Reputation: 71
I am trying to perform a Wilcoxon rank-sum test between two data frames. I would like to perform the test only between the rows. for example, the test should only be done between row 1 in df1 (A, 1, 2, 3) and df2 (A ,10, 12 ,13), row 2 in df1 (B ,4, 5, 6) and df2 (B ,14, 15, 16), and so on.
df1=pd.DataFrame(np.array([['A',1, 2, 3], ['B',4, 5, 6], ['C',7, 8, 9]]),
columns=['Details','a', 'b', 'c'])
df2=pd.DataFrame(np.array([['A',10, 12, 13], ['B',14, 15, 16], ['C',17, 18, 19]]),
columns=['Details','a', 'b', 'c'])
This should lead me to a column of p values for the test between the rows of the data frames.
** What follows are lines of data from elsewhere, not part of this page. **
import Literature.NumberTheory.Sieve.QuadraticRootsPrimeModuliDFI
import Literature.NumberTheory.Sieve.SieveFramework
import HarnessLib

/-!
# Duke–Friedlander–Iwaniec 1995, §6: the sieve objects for complex sequences (Buchstab, Legendre)

Topic `Literature/NumberTheory/Sieve`.  First layer towards the discharge of the named fact
`Literature.NumberTheory.Sieve.dukeFriedlanderIwaniec1995_theorem5` (DFI's Theorem 5, the sieve
producing `∑_{p ≤ x} c_p ≪ ε π(x)` from the bilinear-form hypotheses (34)–(35), vendored in
`QuadraticRootsPrimeModuliDFI.lean`): the objects of §6 of W. Duke, J. B. Friedlander, H. Iwaniec,
*Equidistribution of roots of a quadratic congruence to prime moduli*, Ann. of Math. 141 (1995),
pp. 433–437, for COMPLEX sequences, and the two finite identities the section is built from,
PROVED:

* `DFI1995.sifted c x z = S(C, z) = ∑_{1 ≤ n ≤ x, (n, P(z)) = 1} c_n` (`P(z) = ∏_{p<z} p` is the
  tree's `primesProdBelow`), `DFI1995.restrictSeq c d = C_d` (`c_n 1_{d ∣ n}`) and
  `DFI1995.multSum c x d = |C_d| = ∑_{n ≤ x, d ∣ n} c_n`;
* **Buchstab's identity** for complex sequences, in the two-parameter form used on p. 434:
  `S(C, z) = S(C, w) − ∑_{w ≤ p < z} S(C_p, p)` for `w ≤ z` (`DFI1995.sifted_buchstab`), from the
  one-parameter form `S(C, z) = |C_1| − ∑_{p < z} S(C_p, p)` (`DFI1995.sifted_eq_total_sub`; the
  classification of `n` by its least prime factor, as in the tree's `SieveSequence.buchstab_identity`
  for nonnegative real sequences);
* **Legendre's identity** `S(C, w) = ∑_{d ∣ P(w)} μ(d) |C_d|` (`DFI1995.sifted_eq_sum_moebius`).

Both identities are finite and hold for every sequence; the tree's sieve framework
(`SieveFramework.lean`) states them for `SieveSequence` (nonnegative real weights with density
data), which does not cover the complex sequences `c_n = ρ_h(n)/C_f` of DFI's §7, hence this
restatement over an arbitrary additive commutative group of values.

## §6 of the paper as printed (pp. 433–437; the material a proof of Theorem 5 must follow)

Let `C = {c_n}` be complex numbers with `∑ |c_n| < ∞`; `z ≥ 2`, `P(z)` the product of the primes
`< z`, `S(C, z) = ∑_{(n,P(z))=1} c_n`, `C_d = {c_n : n ≡ 0 (mod d)}`, `|C_d| = ∑_{n ≡ 0 (d)} c_n`.
Buchstab twice: `S(C,z) = S(C,w) − ∑_{w≤p<z} S(C_p,w) + ∑∑_{w≤p<q<z} S(C_pq,p)` (`w < z`); Legendre:
`S(C,w) − ∑_{w≤p<z} S(C_p,w) = ∑^w_{d∣P(z)} μ(d)|C_d|`, `∑^w` restricting `d` to integers with at
most one prime factor `≥ w`.  With points `w = y_K < … < y_1 < y_0 = y < z`, for `y_{k+1} ≤ p < y_k`
split `∑∑_{p<q<z} S(C_pq,p) = ∑∑_{y_{k+1}≤p<q<y_k} + ∑∑_{y_{k+1}≤p<y_k≤q<z}` and in the second use
`S(C_pq,p) = S(C_pq,y_k) + ∑_{p≤r<y_k} S(C_pqr,r)`.
**Lemma 1** (26): `S(C,z) − ∑∑_{y≤p<q<z} S(C_pq,p) = ∑^w_{d∣P(z)} μ(d)|C_d|
 + ∑_{0≤k<K} ∑∑_{y_{k+1}≤p<y_k≤q<z} S(C_pq,y_k) + ∑_{0≤k<K} {∑∑_{y_{k+1}≤p<q<y_k} S(C_pq,p) + ∑∑∑_{y_{k+1}≤p≤r<y_k≤q<z} S(C_pqr,r)}`.
Crude bound (27): `∑_{n≡0(d)} |c_n| ≤ γ(d)X`, `X > 0`, `γ ≥ 0` submultiplicative; then
`|∑^w_{d≥D}| ≤ 2^{−log(D/z)/log w} G²(z) X` with (28) `G(z) = ∏_{p<z}(1+γ(p))` (choosing
`ε = log 2/log w`), and the last two sums of (26) are `≤ X(∑_{y_{k+1}≤p<y_k} γ(p))²` and
`≤ X(∑_{y_{k+1}≤q<z} γ(q))(∑_{y_{k+1}≤p<y_k} γ(p))²`; with `1 + ∑_{y_{k+1}≤q<z} γ(q) ≤ G(z)` they total
`≤ Δ X G²(z)`, `Δ = max_k ∑_{y_{k+1}≤p<y_k} γ(p)`.  Assuming (29) `γ(p) ≤ c p^{−1}`:
`G(z) ≪ (log z)^c`, `∑_{y_{k+1}≤p<y_k} γ(p) ≤ c(w^{−1} + log(y_k/y_{k+1}))`; with (30)
`y_k = y (w/y)^{k/K}` and `3 ≤ K ≤ w`: `Δ ≤ cK^{−1} log y`.
**Lemma 2** (31): for `3 ≤ K ≤ w < y < z < D`, (27) and (29):
`S(C,z) − ∑∑_{y≤p<q<z} S(C_pq,p) = ∑^w_{d∣P(z), d<D} μ(d)|C_d| + ∑_{0≤k<K} ∑∑_{y_{k+1}≤p<y_k<q<z} S(C_pq,y_k) + θ X G(z)² (2^{−log(D/z)/log w} + cK^{−1} log y)`,
`|θ| ≤ 1`.  The first sum is estimated by the special bilinear forms (32) `R(D) = ∑_{d<D} λ_d ∑_m c_{dm}`,
the others by (33) `R(w,y) = ∑_{w≤n<y} β_n ∑_{(m,n)=1} α_m c_{mn}`, `|α_m| ≤ ω(m)`, `|β_n| ≤ 1`,
`|λ_d| ≤ 1`, `β_n` on primes.  For `c_n` on `n ≤ x` with `|c_n| ≤ τ(n)`: (27) with `γ(d) = τ(d)d^{−1}`,
`X ≪ x log x`; choose `K = (log x)^8`, `w = x^{(log log x)^{−3}}`, `D = z x^{(log log x)^{−1}}`.
**Lemma 3** (36): if (34) `R(D) ≪ x(log x)^{−2}` and (35) `R(w,y) ≪ x(log x)^{−10}` then
`S(C,z) = ∑∑_{y≤p<q<z} S(C_pq,p) + O(x(log x)^{−2})`.  If `y = x^{1/3−ε}` then, as long as
`z ≤ x^{1/2−ε}`, `∑∑_{y≤p<q<z} S(C_pq,p) ≪ ∑_{y≤p<x^{1/3}} (x/p)(log(x/p))^{−1} ≪ εx/log x`; if
`z = x^{1/2−ε}` then `S(C,z) = ∑_{z≤p≤x} c_p + O(∑_{z≤p<x^{1/2}} (x/p)(log(x/p))^{−1}) = ∑_{p≤x} c_p + O(εx/log x)`.
**Theorem 5** (37): (34) with `D = x^{1/2−ε}` and (35) with `y = x^{1/3−ε}`, `w = x^{(log log x)^{−3}}`
give `∑_{p≤x} c_p ≪ ε π(x)` for `x > x₀(ε)`, the implied constant absolute.
(Transcribed from the page images of the author-hosted scan, acq-00842; the scan's text layer
carries the prose of these pages but garbles the displayed formulas.)

## References

* W. Duke, J. B. Friedlander, H. Iwaniec, Ann. of Math. (2) 141 (1995), 423–441, §6 pp. 433–437.
  [cite: DukeFriedlanderIwaniec1995, §6 Lemmas 1–3 and Theorem 5]
-/

namespace Literature.NumberTheory.Sieve

open scoped BigOperators
open Finset

namespace DFI1995

variable {M : Type*} [AddCommGroup M]

/-! ### The objects -/

/-- `S(C, z) = ∑_{1 ≤ n ≤ x, (n, P(z)) = 1} c_n`, the sifted sum of a sequence `c` (values in any
additive commutative group; in the paper, complex numbers supported on `n ≤ x`), `P(z) = ∏_{p<z} p`
(`primesProdBelow z`). [cite: DukeFriedlanderIwaniec1995, §6 p. 434] -/
noncomputable def sifted (c : ℕ → M) (x z : ℝ) : M :=
  ∑ n ∈ (Ioc 0 ⌊x⌋₊).filter (fun n : ℕ => Nat.Coprime n (primesProdBelow z)), c n

/-- The subsequence `C_d = {c_n : n ≡ 0 (mod d)}` as a sequence (`0` off the multiples of `d`).
[cite: DukeFriedlanderIwaniec1995, §6 p. 434] -/
def restrictSeq (c : ℕ → M) (d : ℕ) : ℕ → M := fun n => if d ∣ n then c n else 0

/-- `|C_d| = ∑_{1 ≤ n ≤ x, d ∣ n} c_n`. [cite: DukeFriedlanderIwaniec1995, §6 p. 434] -/
noncomputable def multSum (c : ℕ → M) (x : ℝ) (d : ℕ) : M :=
  ∑ n ∈ (Ioc 0 ⌊x⌋₊).filter (fun n : ℕ => d ∣ n), c n

/-- Unfolding `restrictSeq`. [folklore] -/
@[simp] theorem restrictSeq_apply (c : ℕ → M) (d n : ℕ) :
    restrictSeq c d n = if d ∣ n then c n else 0 := rfl

/-- `C_1 = C`. [folklore] -/
@[simp] theorem restrictSeq_one (c : ℕ → M) : restrictSeq c 1 = c := by
  funext n; simp [restrictSeq]

/-- `(C_d)_e = C_{de}` for coprime `d, e`. [folklore] -/
theorem restrictSeq_restrictSeq {d e : ℕ} (h : Nat.Coprime d e) (c : ℕ → M) :
    restrictSeq (restrictSeq c d) e = restrictSeq c (d * e) := by
  funext n
  simp only [restrictSeq_apply]
  by_cases hde : d * e ∣ n
  · rw [if_pos hde, if_pos (dvd_trans (dvd_mul_left e d) hde), if_pos (dvd_trans (dvd_mul_right d e) hde)]
  · rw [if_neg hde]
    by_cases he : e ∣ n
    · rw [if_pos he, if_neg (fun hd => hde (h.mul_dvd_of_dvd_of_dvd hd he))]
    · rw [if_neg he]

/-- `|C_d| = ∑_{n ≤ x} (C_d)_n`. [folklore] -/
theorem multSum_eq_sum_restrictSeq (c : ℕ → M) (x : ℝ) (d : ℕ) :
    multSum c x d = ∑ n ∈ Ioc 0 ⌊x⌋₊, restrictSeq c d n := by
  unfold multSum; rw [Finset.sum_filter]; rfl

/-- `S(C, z)` for `z ≤ 2` sifts nothing: `S(C, z) = ∑_{n ≤ x} c_n`. [folklore] -/
theorem sifted_of_le_two (c : ℕ → M) (x : ℝ) {z : ℝ} (hz : z ≤ 2) :
    sifted c x z = ∑ n ∈ Ioc 0 ⌊x⌋₊, c n := by
  unfold sifted
  have hP : primesProdBelow z = 1 := by
    unfold primesProdBelow
    have : Nat.primesBelow ⌈z⌉₊ = ∅ := by
      have h2 : ⌈z⌉₊ ≤ 2 := Nat.ceil_le.2 (by exact_mod_cast hz)
      ext p
      simp only [Nat.mem_primesBelow, Finset.notMem_empty, iff_false, not_and]
      intro hp hpp
      exact absurd (lt_of_lt_of_le hp h2) (not_lt.2 hpp.two_le)
    rw [this, Finset.prod_empty]
  rw [hP]
  congr 1
  exact Finset.filter_true_of_mem fun n _ => Nat.coprime_one_right n

/-! ### Buchstab's identity -/

/-- **Buchstab's identity, one-parameter form**: `S(C, z) = ∑_{n ≤ x} c_n − ∑_{p < z} S(C_p, p)`
(classify `n` with `(n, P(z)) ≠ 1` by its least prime factor `p = minFac n < z`; cf. the tree's
`SieveSequence.buchstab_identity` for nonnegative real sequences). [folklore] -/
theorem sifted_eq_total_sub (c : ℕ → M) (x z : ℝ) :
    sifted c x z = (∑ n ∈ Ioc 0 ⌊x⌋₊, c n) -
      ∑ p ∈ Nat.primesBelow ⌈z⌉₊, sifted (restrictSeq c p) x p := by
  rw [eq_sub_iff_add_eq, sifted, ← Finset.sum_filter_add_sum_filter_not (Ioc 0 ⌊x⌋₊)
    (fun n : ℕ => n.Coprime (primesProdBelow z)) c]
  congr 1
  have hminmem : ∀ n : ℕ, ¬ n.Coprime (primesProdBelow z) → n.minFac ∈ Nat.primesBelow ⌈z⌉₊ := by
    intro n hn
    rw [coprime_primesProdBelow_iff] at hn
    simp only [not_forall, not_not] at hn
    obtain ⟨q, hq, hqn⟩ := hn
    rw [Nat.mem_primesBelow] at hq ⊢
    have hn1 : n ≠ 1 := fun h1 => hq.2.ne_one (Nat.dvd_one.mp (h1 ▸ hqn))
    exact ⟨(Nat.minFac_le_of_dvd hq.2.two_le hqn).trans_lt hq.1, Nat.minFac_prime hn1⟩
  have key : ∀ p ∈ Nat.primesBelow ⌈z⌉₊, sifted (restrictSeq c p) x p =
      ∑ n ∈ Ioc 0 ⌊x⌋₊,
        if ¬ n.Coprime (primesProdBelow z) ∧ n.minFac = p then c n else 0 := by
    intro p hp
    have hpp : p.Prime := Nat.prime_of_mem_primesBelow hp
    rw [sifted, Finset.sum_filter]
    refine Finset.sum_congr rfl fun n _ => ?_
    simp only [restrictSeq_apply]
    have hcp : n.Coprime (primesProdBelow p) ↔ ∀ q ∈ Nat.primesBelow p, ¬ q ∣ n := by
      rw [coprime_primesProdBelow_iff, Nat.ceil_natCast]
    by_cases H : ¬ n.Coprime (primesProdBelow z) ∧ n.minFac = p
    · obtain ⟨H1, rfl⟩ := H
      have hgood : n.Coprime (primesProdBelow (n.minFac : ℕ)) := by
        refine hcp.mpr fun q hq hqn => ?_
        rw [Nat.mem_primesBelow] at hq
        exact (Nat.not_lt.mpr (Nat.minFac_le_of_dvd hq.2.two_le hqn)) hq.1
      rw [if_pos hgood, if_pos (Nat.minFac_dvd n), if_pos (show ¬ _ ∧ _ from ⟨H1, rfl⟩)]
    · rw [if_neg H]
      split_ifs with h1 h2 <;> try rfl
      exfalso
      apply H
      have hn1 : n ≠ 1 := fun h => hpp.ne_one (Nat.dvd_one.mp (h ▸ h2))
      have hmin : n.minFac = p := by
        rcases (Nat.minFac_le_of_dvd hpp.two_le h2).lt_or_eq with hlt | heq
        · exact absurd (Nat.minFac_dvd n)
            (hcp.mp h1 _ (Nat.mem_primesBelow.mpr ⟨hlt, Nat.minFac_prime hn1⟩))
        · exact heq
      refine ⟨fun hc => ?_, hmin⟩
      rw [coprime_primesProdBelow_iff] at hc
      exact hc p hp h2
  rw [Finset.sum_congr rfl key, Finset.sum_comm, Finset.sum_filter]
  refine Finset.sum_congr rfl fun n _ => ?_
  by_cases hc : n.Coprime (primesProdBelow z)
  · simp [hc]
  · simp only [hc, not_false_eq_true, true_and]
    rw [Finset.sum_ite_eq]
    simp [hminmem n hc]

/-- The primes `w ≤ p < z` as a `Finset`: `primesBelow ⌈z⌉₊` minus `primesBelow ⌈w⌉₊`. [folklore] -/
theorem primesBelow_ceil_sdiff (w z : ℝ) :
    Nat.primesBelow ⌈z⌉₊ \ Nat.primesBelow ⌈w⌉₊ =
      (Nat.primesBelow ⌈z⌉₊).filter (fun p : ℕ => w ≤ (p : ℝ)) := by
  ext p
  simp only [Finset.mem_sdiff, Nat.mem_primesBelow, Finset.mem_filter, not_and, Nat.lt_ceil]
  constructor
  · rintro ⟨⟨h1, h2⟩, h3⟩
    exact ⟨⟨h1, h2⟩, not_lt.1 fun h => h3 h h2⟩
  · rintro ⟨⟨h1, h2⟩, h3⟩
    exact ⟨⟨h1, h2⟩, fun h _ => absurd h (not_lt.2 h3)⟩

/-- **Buchstab's identity, two-parameter form** (the form iterated on p. 434):
`S(C, z) = S(C, w) − ∑_{w ≤ p < z} S(C_p, p)` for `w ≤ z`.
[cite: DukeFriedlanderIwaniec1995, §6 p. 434] -/
theorem sifted_buchstab (c : ℕ → M) (x : ℝ) {w z : ℝ} (hwz : w ≤ z) :
    sifted c x z = sifted c x w -
      ∑ p ∈ (Nat.primesBelow ⌈z⌉₊).filter (fun p : ℕ => w ≤ (p : ℝ)), sifted (restrictSeq c p) x p := by
  have hsub : Nat.primesBelow ⌈w⌉₊ ⊆ Nat.primesBelow ⌈z⌉₊ := by
    intro p hp
    rw [Nat.mem_primesBelow] at hp ⊢
    exact ⟨lt_of_lt_of_le hp.1 (Nat.ceil_mono hwz), hp.2⟩
  rw [sifted_eq_total_sub c x z, sifted_eq_total_sub c x w, ← primesBelow_ceil_sdiff,
    Finset.sum_sdiff_eq_sub hsub]
  abel

/-- **Buchstab twice** (first display of p. 434): for `w ≤ z`,
`S(C,z) = S(C,w) − ∑_{w≤p<z} S(C_p,w) + ∑_{w≤p<z} ∑_{w≤q<p} S(C_pq,q)`
(the paper writes the double sum as `∑∑_{w≤p<q<z} S(C_pq,p)` after exchanging the names of `p`
and `q`; here `C_pq = (C_p)_q`). [cite: DukeFriedlanderIwaniec1995, §6 p. 434] -/
theorem sifted_buchstab_twice (c : ℕ → M) (x : ℝ) {w z : ℝ} (hwz : w ≤ z) :
    sifted c x z = sifted c x w -
      ∑ p ∈ (Nat.primesBelow ⌈z⌉₊).filter (fun p : ℕ => w ≤ (p : ℝ)), sifted (restrictSeq c p) x w +
      ∑ p ∈ (Nat.primesBelow ⌈z⌉₊).filter (fun p : ℕ => w ≤ (p : ℝ)),
        ∑ q ∈ (Nat.primesBelow ⌈(p : ℝ)⌉₊).filter (fun q : ℕ => w ≤ (q : ℝ)),
          sifted (restrictSeq (restrictSeq c p) q) x q := by
  rw [sifted_buchstab c x hwz, sub_add, ← Finset.sum_sub_distrib]
  congr 1
  refine Finset.sum_congr rfl fun p hp => ?_
  have hwp : w ≤ (p : ℝ) := (Finset.mem_filter.1 hp).2
  rw [sifted_buchstab (restrictSeq c p) x hwp]

/-! ### Legendre's identity -/

/-- `∑_{d ∣ m} μ(d) = [m = 1]` as an integer scalar acting on `M`. [folklore] -/
theorem sum_divisors_moebius_zsmul (m : ℕ) (v : M) :
    ∑ d ∈ m.divisors, (ArithmeticFunction.moebius d) • v = if m = 1 then v else 0 := by
  rw [← Finset.sum_smul]
  have h := congrArg (fun f : ArithmeticFunction ℤ => f m)
    (ArithmeticFunction.moebius_mul_coe_zeta)
  simp only [ArithmeticFunction.coe_mul_zeta_apply, ArithmeticFunction.one_apply] at h
  rw [h]
  split_ifs <;> simp

/-- **Legendre's identity**: `S(C, w) = ∑_{d ∣ P(w)} μ(d) |C_d|` (Möbius inversion over the
divisors of the squarefree `P(w)`; finite, valid for every sequence).
[cite: DukeFriedlanderIwaniec1995, §6 p. 434] -/
theorem sifted_eq_sum_moebius (c : ℕ → M) (x w : ℝ) :
    sifted c x w = ∑ d ∈ (primesProdBelow w).divisors, (ArithmeticFunction.moebius d) • multSum c x d := by
  have hP : primesProdBelow w ≠ 0 := primesProdBelow_ne_zero w
  unfold sifted multSum
  simp_rw [Finset.sum_filter, Finset.smul_sum]
  rw [Finset.sum_comm]
  refine Finset.sum_congr rfl fun n _ => ?_
  -- `∑_{d ∣ P(w)} μ(d) [d ∣ n] c_n = [(n, P(w)) = 1] c_n`
  have hrw : ∑ d ∈ (primesProdBelow w).divisors, (ArithmeticFunction.moebius d) • (if d ∣ n then c n else 0) =
      ∑ d ∈ (primesProdBelow w).divisors.filter (fun d => d ∣ n), (ArithmeticFunction.moebius d) • c n := by
    rw [Finset.sum_filter]
    refine Finset.sum_congr rfl fun d _ => ?_
    split_ifs <;> simp
  rw [hrw]
  have hset : (primesProdBelow w).divisors.filter (fun d => d ∣ n) = (Nat.gcd n (primesProdBelow w)).divisors := by
    ext d
    simp only [Finset.mem_filter, Nat.mem_divisors, Nat.dvd_gcd_iff, ne_eq, Nat.gcd_eq_zero_iff, not_and]
    constructor
    · rintro ⟨⟨hdP, -⟩, hdn⟩; exact ⟨⟨hdn, hdP⟩, fun _ => hP⟩
    · rintro ⟨⟨hdn, hdP⟩, -⟩; exact ⟨⟨hdP, hP⟩, hdn⟩
  rw [hset, sum_divisors_moebius_zsmul]

end DFI1995

end Literature.NumberTheory.Sieve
out = pd.DataFrame(np.array([['A',0.05], ['B',0.0002], ['C',1]]),
columns=['details','P'])
One way is to apply a for loop but unfortunately, I have 28000 rows in my original dataset and this experiment has to be repeated at least 1000 times. I am wondering if anyone has a better strategy to approach this. Thank you very much for your help in advance.
Upvotes: 0
Views: 1303
Reputation: 562
One way to calculate this is using ranksums of scipy
from scipy.stats import ranksums
import pandas as pd
df1=pd.DataFrame(np.array([['A',1, 2, 3], ['B',4, 5, 6], ['C',7, 8, 9]]),
columns=['Details','a', 'b', 'c'])
df2=pd.DataFrame(np.array([['A',10, 12, 13], ['B',14, 15, 16], ['C',17, 18, 19]]),
columns=['Details','a', 'b', 'c'])
a = df1.loc[0,'a':].values.astype(int) #Select the first row
b = df2.loc[0,'a':].values.astype(int) #Select the second row
ranksums(a, b)
Upvotes: 2